Selecting a multi-gas monitor
Multi-gas monitors are an essential part of a confined-space entry program. At a minimum, the device should monitor several hazards simultaneously: oxygen deficiency and enrichment; the lower explosive limit (LEL) of a combustible gas or vapor; carbon monoxide; and hydrogen sulfide.
In addition to these gases, a photoionization detector (PID) sensor can be employed in some of today’s multi-gas monitors for protection against a broad range of volatile organic compounds (VOC) such as benzene, xylene and toluene. The airline industry is using this technology for low-level detection of jet fuel.
Today, the best performance comes from a gas monitor equipped with an internal pump and external hose with a hydrophobic filter. The internal pump allows for easy pre-testing of the confined space and limits the amount of accessories involved in the process. Diffusion monitors are still very popular for their small size and cost. External motorized pumps are now a commonly available option. Well-equipped workers often carry a confined space kit. A common kit could include a multi-gas monitor with pump and 10-foot sampling hose for pre-testing, spare batteries, quad-gas cylinder for functional testing and calibration with gas regulator.
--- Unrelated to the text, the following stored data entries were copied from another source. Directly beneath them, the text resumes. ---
/-! ## §1 The `ι`-pair row -/

/-- **The shape of the `ι`-pair row.** `W` globally minimal, good ordinary at `2`, `a₂ = −1`, `∏ c_v` odd, `Δ_min ≡ 3,5 (8)`, unit central symbol; `G = (T+2)·Q·H` an integral lift
with `Q` prime, `λ(Q) = 2`, `‖Q(0)‖₂ = ¼`. Then: no layer prime `Ψ_m` (`m ≥ 1`; weight one) divides `Q` (weight two); `‖H(0)‖₂ = ½`, so `H` is PRIME; `λ(G) = 3 + λ(H)` with `λ(H)`
EVEN (`λ(G)` odd on the road); and `ord_{T=−2} G = 1` (`T+2 ∤ Q`: degree; `T+2 ∤ H`: `H ~ T+2` would have `λ(H) = 1`). [cite: Washington1997, §7.1 and §13.2]
[cite: GreenbergLNM1716, §5 pp. 176–178 and 181] -/
theorem exists_shape_of_negRoad_iotaPair [NeZero (W.conductorNorm ℤ)] {f : CuspForm (Gamma0 (W.conductorNorm ℤ)) 2}
    (hord : IsOrdinaryAt W 2) (hf : IsNewformOf W f) (ha : W.frobeniusTrace 2 = -1) (hodd : Odd W.tamagawaProduct)
    (hΔ : minimalDiscriminantInt W % 8 = 3 ∨ minimalDiscriminantInt W % 8 = 5)
    {G Q H : IwasawaAlgebra 2} (hG : iwasawaToPowerSeries 2 G = padicLFunction f (unitRoot W 2 : ℚ_[2]))
    (hGQH : G = (PowerSeries.X + PowerSeries.C (2 : ℤ_[2])) * (Q * H)) (hQ : Prime Q) (hlamQ : lam Q = 2)
    (hQn : ‖PowerSeries.constantCoeff Q‖ = (2 : ℝ)⁻¹ ^ 2) (hsym : ‖(ratPlusSymbol f 0 : ℚ_[2])‖ = 1) :
    G = (PowerSeries.X + PowerSeries.C (2 : ℤ_[2])) ^ 1 * (Q * H) ∧
      (∀ m, 1 ≤ m → ¬ (((cyclotomic (2 ^ (m + 1)) ℤ_[2]).comp (X + 1) : ℤ_[2][X]) : PowerSeries ℤ_[2]) ∣ Q) ∧
      Irreducible H ∧ ‖PowerSeries.constantCoeff H‖ = (2 : ℝ)⁻¹ ∧ lam G = 3 + lam H ∧ Even (lam H) ∧ HasOrderAtNegTwo G 1 := by
  have hX : Prime (PowerSeries.X + PowerSeries.C (2 : ℤ_[2]) : PowerSeries ℤ_[2]) := prime_X_add_C_two
  have hG0 : G ≠ 0 := by
    intro h0
    rw [h0, map_zero] at hG
    exact padicLFunction_unitRoot_ne_zero hord hf hG.symm
  have hG1 : iwasawaToPowerSeries 2 G = PowerSeries.C (1 : ℚ_[2]) * padicLFunction f (unitRoot W 2 : ℚ_[2]) := by
    rw [map_one, one_mul]; exact hG
  have hQH0 : Q * H ≠ 0 := by rintro h0; exact hG0 (by rw [hGQH, h0, mul_zero])
  have hQ0 : Q ≠ 0 := left_ne_zero_of_mul hQH0
  have hH0 : H ≠ 0 := right_ne_zero_of_mul hQH0
  -- weight of `Q` is two: no layer prime is `~ Q`
  have hQw : ‖PowerSeries.constantCoeff Q‖ ≠ ((2 : ℕ) : ℝ)⁻¹ := by rw [hQn]; norm_num
  have hM : ∀ m, 1 ≤ m → ¬ (((cyclotomic (2 ^ (m + 1)) ℤ_[2]).comp (X + 1) : ℤ_[2][X]) : PowerSeries ℤ_[2]) ∣ Q :=
    fun m _ ↦ not_cyclotomicLayer_dvd_of_irreducible_of_norm_ne hQ.irreducible hQw m
  -- `‖H(0)‖ = ½`
  have hGn : ‖PowerSeries.constantCoeff G‖ = (2 : ℝ)⁻¹ ^ (3 + 1) := norm_constantCoeff_lift_of_frobeniusTrace_eq_neg_one W hord hf ha hG hsym
  have hHn : ‖PowerSeries.constantCoeff H‖ = (2 : ℝ)⁻¹ := by
    have h1 : ‖PowerSeries.constantCoeff G‖ = (2 : ℝ)⁻¹ ^ 1 * ((2 : ℝ)⁻¹ ^ 2 * ‖PowerSeries.constantCoeff H‖) := by
      rw [hGQH, ← pow_one (PowerSeries.X + PowerSeries.C (2 : ℤ_[2])), map_mul, norm_mul, norm_constantCoeff_X_add_C_two_pow, map_mul, norm_mul, hQn]
    rw [hGn, show (2 : ℝ)⁻¹ ^ (3 + 1) = (2 : ℝ)⁻¹ ^ 1 * ((2 : ℝ)⁻¹ ^ 2 * 2⁻¹) by ring] at h1
    have hpos : (0 : ℝ) < (2 : ℝ)⁻¹ ^ 1 := by positivity
    have hpos2 : (0 : ℝ) < (2 : ℝ)⁻¹ ^ 2 := by positivity
    exact (mul_left_cancel₀ hpos2.ne' (mul_left_cancel₀ hpos.ne' h1)).symm
  have hHirr : Irreducible H := (prime_of_norm_constantCoeff_eq_half hHn).irreducible
  -- `λ(G) = 3 + λ(H)`, odd
  have hlamG : lam G = 3 + lam H := by
    rw [hGQH, lam_mul hX.ne_zero hQH0, lam_mul hQ0 hH0, lam_X_add_C_two, hlamQ]; ring
  have hoddG : Odd (lam G) := odd_lam_of_road hord hf hodd hΔ hG1 hG0
  have hevenH : Even (lam H) := by
    rw [hlamG] at hoddG
    obtain ⟨b, hb⟩ := hoddG
    exact ⟨b - 1, by omega⟩
  -- `ord_{T=−2} G = 1`
  have hord1 : HasOrderAtNegTwo G 1 := by
    refine ⟨by rw [pow_one, hGQH]; exact dvd_mul_right _ _, ?_⟩
    intro h2
    rw [hGQH, pow_succ, pow_one] at h2
    have h3 : (PowerSeries.X + PowerSeries.C (2 : ℤ_[2])) ∣ Q * H := (mul_dvd_mul_iff_left hX.ne_zero).mp h2
    rcases hX.dvd_or_dvd h3 with hq | hh
    · have := lam_eq_one_of_X_add_C_two_dvd_of_irreducible hQ.irreducible hq
      omega
    · have h1 := lam_eq_one_of_X_add_C_two_dvd_of_irreducible hHirr hh
      rw [h1] at hevenH
      exact Nat.not_even_one hevenH
  exact ⟨by rw [pow_one]; exact hGQH, hM, hHirr, hHn, hlamG, hevenH, hord1⟩

/-- ★★ **ONE LAYER OF THE `ι`-PAIR ROW (`n ≥ 1`): `rank W(ℚ_{n+1}) = rank W(ℚ_n)`, OR (`rank W(ℚ_{n+1}) = rank W(ℚ_n) + 2ⁿ` EXACTLY ∧ `λ(G) = 2ⁿ + 3`).** Hypotheses of
`exists_shape_of_negRoad_iotaPair` + PRINT `h17`; `κ` the cyclotomic `ℤ₂`-extension with normalised generator. The weight-two prime `Q` hosts no layer prime, so a jump is carried
by the Eisenstein `H ~ Φ_{2^{n+1}}(1+T)`: `λ₂ − 3 = λ(H) = 2ⁿ`. [cite: Kato2004Asterisque, Thm. 17.4 (1)(2) (p. 273)] [cite: GreenbergLNM1716, §5 pp. 177 and 181] -/
theorem mordellWeilRank_layer_succ_eq_or_of_negRoad_iotaPair [NeZero (W.conductorNorm ℤ)] {f : CuspForm (Gamma0 (W.conductorNorm ℤ)) 2}
    (h17 : kato_divisibility_allPrimes W 2 (f := f)) (hord : IsOrdinaryAt W 2) (hf : IsNewformOf W f) (ha : W.frobeniusTrace 2 = -1)
    (hodd : Odd W.tamagawaProduct) (hΔ : minimalDiscriminantInt W % 8 = 3 ∨ minimalDiscriminantInt W % 8 = 5)
    {G Q H : IwasawaAlgebra 2} (hG : iwasawaToPowerSeries 2 G = padicLFunction f (unitRoot W 2 : ℚ_[2]))
    (hGQH : G = (PowerSeries.X + PowerSeries.C (2 : ℤ_[2])) * (Q * H)) (hQ : Prime Q) (hlamQ : lam Q = 2)
    (hQn : ‖PowerSeries.constantCoeff Q‖ = (2 : ℝ)⁻¹ ^ 2) (hsym : ‖(ratPlusSymbol f 0 : ℚ_[2])‖ = 1)
    {κ : ZpExtension ℚ 2} {γ : Field.absoluteGaloisGroup ℚ} (hκ : κ.IsCyclotomic) (hγ : κ.IsTopGenerator γ)
    (hγ' : IsCyclotomicVariable 2 γ) {n : ℕ} (hn : 1 ≤ n) :
    (W.baseChange (κ.layer (n + 1))).mordellWeilRank = (W.baseChange (κ.layer n)).mordellWeilRank ∨
      ((W.baseChange (κ.layer (n + 1))).mordellWeilRank = (W.baseChange (κ.layer n)).mordellWeilRank + 2 ^ n ∧ lam G = 2 ^ n + 3) := by
  obtain ⟨hshape, hM, hirr, -, hlamG, -, -⟩ := exists_shape_of_negRoad_iotaPair W hord hf ha hodd hΔ hG hGQH hQ hlamQ hQn hsym
  rcases mordellWeilRank_layer_succ_eq_or_of_shape W h17 hord hf hG hshape hM hirr hκ hγ hγ' hn with h | ⟨h, hl⟩
  · exact Or.inl h
  · exact Or.inr ⟨h, by rw [hlamG, hl, add_comm]⟩

/-- ★★ **THE PROFILE OF THE `ι`-PAIR ROW**: for every `m ≥ 1`, **`rank W(ℚ_m) = rank W(ℚ₁)` OR (`rank W(ℚ_m) = rank W(ℚ₁) + (λ(G) − 3)` ∧ `λ(G) = 2ⁿ + 3`, `1 ≤ n < m`)** —
above `ℚ(√2)` at most ONE jump, of size exactly `λ₂ − 3`, in the layer `ℚ_{n+1}/ℚ_n` with `2ⁿ = λ₂ − 3` (`λ₂ = 5`: layer `2`, size `2`; `λ₂ = 7`: layer `3`, size `4`).
[cite: Kato2004Asterisque, Thm. 17.4 (1)(2) (p. 273)] [cite: GreenbergLNM1716, Thm. 1.9 (p. 63) and §5 p. 177] -/
theorem mordellWeilRank_layer_eq_or_of_negRoad_iotaPair [NeZero (W.conductorNorm ℤ)] {f : CuspForm (Gamma0 (W.conductorNorm ℤ)) 2}
    (h17 : kato_divisibility_allPrimes W 2 (f := f)) (hord : IsOrdinaryAt W 2) (hf : IsNewformOf W f) (ha : W.frobeniusTrace 2 = -1)
    (hodd : Odd W.tamagawaProduct) (hΔ : minimalDiscriminantInt W % 8 = 3 ∨ minimalDiscriminantInt W % 8 = 5)
    {G Q H : IwasawaAlgebra 2} (hG : iwasawaToPowerSeries 2 G = padicLFunction f (unitRoot W 2 : ℚ_[2]))
    (hGQH : G = (PowerSeries.X + PowerSeries.C (2 : ℤ_[2])) * (Q * H)) (hQ : Prime Q) (hlamQ : lam Q = 2)
    (hQn : ‖PowerSeries.constantCoeff Q‖ = (2 : ℝ)⁻¹ ^ 2) (hsym : ‖(ratPlusSymbol f 0 : ℚ_[2])‖ = 1)
    {κ : ZpExtension ℚ 2} {γ : Field.absoluteGaloisGroup ℚ} (hκ : κ.IsCyclotomic) (hγ : κ.IsTopGenerator γ)
    (hγ' : IsCyclotomicVariable 2 γ) {m : ℕ} (hm : 1 ≤ m) :
    (W.baseChange (κ.layer m)).mordellWeilRank = (W.baseChange (κ.layer 1)).mordellWeilRank ∨
      ((W.baseChange (κ.layer m)).mordellWeilRank = (W.baseChange (κ.layer 1)).mordellWeilRank + (lam G - 3) ∧
        ∃ n, 1 ≤ n ∧ n < m ∧ lam G = 2 ^ n + 3) := by
  obtain ⟨hshape, hM, hirr, -, hlamG, -, -⟩ := exists_shape_of_negRoad_iotaPair W hord hf ha hodd hΔ hG hGQH hQ hlamQ hQn hsym
  rcases mordellWeilRank_layer_eq_or_eq_add_of_shape W h17 hord hf hG hshape hM hirr hκ hγ hγ' hm with h | ⟨h, n, hn1, hnm, hl⟩
  · exact Or.inl h
  · refine Or.inr ⟨by rw [h, hlamG, Nat.add_sub_cancel_left], n, hn1, hnm, by rw [hlamG, hl, add_comm]⟩

/-- ★★ **`+ hGZK`: on the `ι`-pair row, at every layer `m ≥ 1`, `rank W(ℚ_m) ≤ 1` OR `λ₂ − 3 ≤ rank W(ℚ_m) ≤ λ₂ − 2`** (`rank W(ℚ) = 0`, `rank W(ℚ₁) ≤ 1` since `ord_{T=−2} G = 1`).
In the second case the lineage's door certificate `LayerRankGEAt W 2 m 2` holds. [cite: Kato2004Asterisque, Thm. 17.4 (1)(2) (p. 273)] [cite: GreenbergLNM1716, §5 pp. 176 and 181] -/
theorem mordellWeilRank_layer_le_one_or_of_negRoad_iotaPair [NeZero (W.conductorNorm ℤ)] {f : CuspForm (Gamma0 (W.conductorNorm ℤ)) 2}
    (h17 : kato_divisibility_allPrimes W 2 (f := f)) (hGZK : rank_eq_analyticRank_of_analyticRank_le_one)
    (hord : IsOrdinaryAt W 2) (hf : IsNewformOf W f) (hr : W.analyticRank = 0) (ha : W.frobeniusTrace 2 = -1)
    (hodd : Odd W.tamagawaProduct) (hΔ : minimalDiscriminantInt W % 8 = 3 ∨ minimalDiscriminantInt W % 8 = 5)
    {G Q H : IwasawaAlgebra 2} (hG : iwasawaToPowerSeries 2 G = padicLFunction f (unitRoot W 2 : ℚ_[2]))
    (hGQH : G = (PowerSeries.X + PowerSeries.C (2 : ℤ_[2])) * (Q * H)) (hQ : Prime Q) (hlamQ : lam Q = 2)
    (hQn : ‖PowerSeries.constantCoeff Q‖ = (2 : ℝ)⁻¹ ^ 2) (hsym : ‖(ratPlusSymbol f 0 : ℚ_[2])‖ = 1)
    {κ : ZpExtension ℚ 2} {γ : Field.absoluteGaloisGroup ℚ} (hκ : κ.IsCyclotomic) (hγ : κ.IsTopGenerator γ)
    (hγ' : IsCyclotomicVariable 2 γ) {m : ℕ} (hm : 1 ≤ m) :
    (W.baseChange (κ.layer m)).mordellWeilRank ≤ 1 ∨
      (lam G - 3 ≤ (W.baseChange (κ.layer m)).mordellWeilRank ∧ (W.baseChange (κ.layer m)).mordellWeilRank ≤ lam G - 2) := by
  obtain ⟨-, -, -, -, -, -, h1⟩ := exists_shape_of_negRoad_iotaPair W hord hf ha hodd hΔ hG hGQH hQ hlamQ hQn hsym
  have hrk : W.mordellWeilRank = 0 := by rw [(hGZK W (by rw [hr]; exact zero_le_one)).1, hr]
  have hle1 : (W.baseChange (κ.layer 1)).mordellWeilRank ≤ W.mordellWeilRank + 1 :=
    mordellWeilRank_layer_one_le_add_orderAtNegTwo W h17 hord hf hG h1 hκ hγ hγ'
  rcases mordellWeilRank_layer_eq_or_of_negRoad_iotaPair W h17 hord hf ha hodd hΔ hG hGQH hQ hlamQ hQn hsym hκ hγ hγ' hm
    with h | ⟨h, n, -, -, hl⟩
  · left; omega
  · right
    have h2n : 1 ≤ 2 ^ n := Nat.one_le_two_pow
    constructor <;> omega

/-- ★ **`λ₂ − 3` NOT A POWER OF TWO (`2ⁿ`, `n ≥ 1`) ⇒ `rank W(ℚ_m) ≤ 1` AT EVERY LAYER of the `ι`-pair row** (`+ hGZK`): the rank is stationary above `ℚ(√2)` and `≤ 1` there.
[cite: Kato2004Asterisque, Thm. 17.4 (1)(2) (p. 273)] [cite: GreenbergLNM1716, §5 pp. 176–177] -/
theorem mordellWeilRank_layer_le_one_of_negRoad_iotaPair_of_ne [NeZero (W.conductorNorm ℤ)] {f : CuspForm (Gamma0 (W.conductorNorm ℤ)) 2}
    (h17 : kato_divisibility_allPrimes W 2 (f := f)) (hGZK : rank_eq_analyticRank_of_analyticRank_le_one)
    (hord : IsOrdinaryAt W 2) (hf : IsNewformOf W f) (hr : W.analyticRank = 0) (ha : W.frobeniusTrace 2 = -1)
    (hodd : Odd W.tamagawaProduct) (hΔ : minimalDiscriminantInt W % 8 = 3 ∨ minimalDiscriminantInt W % 8 = 5)
    {G Q H : IwasawaAlgebra 2} (hG : iwasawaToPowerSeries 2 G = padicLFunction f (unitRoot W 2 : ℚ_[2]))
    (hGQH : G = (PowerSeries.X + PowerSeries.C (2 : ℤ_[2])) * (Q * H)) (hQ : Prime Q) (hlamQ : lam Q = 2)
    (hQn : ‖PowerSeries.constantCoeff Q‖ = (2 : ℝ)⁻¹ ^ 2) (hsym : ‖(ratPlusSymbol f 0 : ℚ_[2])‖ = 1)
    (hne : ∀ n, 1 ≤ n → lam G ≠ 2 ^ n + 3)
    {κ : ZpExtension ℚ 2} {γ : Field.absoluteGaloisGroup ℚ} (hκ : κ.IsCyclotomic) (hγ : κ.IsTopGenerator γ)
    (hγ' : IsCyclotomicVariable 2 γ) (m : ℕ) : (W.baseChange (κ.layer m)).mordellWeilRank ≤ 1 := by
  obtain ⟨-, -, -, -, -, -, h1⟩ := exists_shape_of_negRoad_iotaPair W hord hf ha hodd hΔ hG hGQH hQ hlamQ hQn hsym
  have hrk : W.mordellWeilRank = 0 := by rw [(hGZK W (by rw [hr]; exact zero_le_one)).1, hr]
  have hle1 : (W.baseChange (κ.layer 1)).mordellWeilRank ≤ W.mordellWeilRank + 1 :=
    mordellWeilRank_layer_one_le_add_orderAtNegTwo W h17 hord hf hG h1 hκ hγ hγ'
  rcases Nat.eq_zero_or_pos m with rfl | hm
  · have h01 : (W.baseChange (κ.layer 0)).mordellWeilRank ≤ (W.baseChange (κ.layer (0 + 1))).mordellWeilRank :=
      mordellWeilRank_layer_le_succ W κ 0
    have h01' : (W.baseChange (κ.layer 0)).mordellWeilRank ≤ (W.baseChange (κ.layer 1)).mordellWeilRank := h01
    omega
  · rcases mordellWeilRank_layer_eq_or_of_negRoad_iotaPair W h17 hord hf ha hodd hΔ hG hGQH hQ hlamQ hQn hsym hκ hγ hγ' hm
      with h | ⟨-, n, hn1, -, hl⟩
    · omega
    · exact absurd hl (hne n hn1)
Functional test prior to use
Advancements in sensor technology have allowed for longer intervals between calibrations of the monitor, up to 180 days. A functional test prior to each day’s use ensures that the sensors provide an adequate response to gas and generate the appropriate alarms throughout this interval. The two methods used today are:
- Bump test: (qualitative) a functional check that passes a challenge gas over the sensors to activate audio, visual and other alarms
- Calibration check: (quantitative) a bump test using a known concentration of a challenge gas to demonstrate that an instrument’s response to the gas is within acceptable limits.
Increasing in popularity is the use of a docking station that will automatically do the functional test, calibrate, record data and charge the monitors. If evidence of proper maintenance and care of a gas detector is needed, docking stations provide objective proof that procedures are being followed.
Pre-testing and monitoring
Today’s gas monitoring equipment has come a long way from the miner’s canary and is rugged, affordable and easy to use. Workers need to have a personal multi-gas monitor to perform the required atmospheric pre-testing and continuous monitoring. When in doubt, take it out and turn it on.
An atmospheric pre-test of the confined space is required and proper procedures must be followed. Two important factors to be considered are gas stratification and response time.
Gas stratification occurs in a static environment in which a particular gas will “hang out” based on its vapor density. Because of stratification, pre-testing involves taking readings at the top, middle and bottom of the confined space. Make sure adequate time is taken at each interval to account for T90 response time of the sensors (typically less than 30 seconds) and length of hose.
A non-eventful pre-test does not preclude continuous atmospheric monitoring in the confined space. As simple as this sounds, it is not always followed and conditions can change in an instant. An estimated 20 percent of workers fail to use gas monitors properly, if at all. Training is crucial to ensure all workers follow the proper protocol.
Most confined space deaths from atmospheric hazards are preventable. Whether you are new to gas monitoring, or a wellseasoned veteran, confined space recognition and proper instrument use saves lives. Become complacent and you could become a fatality statistic.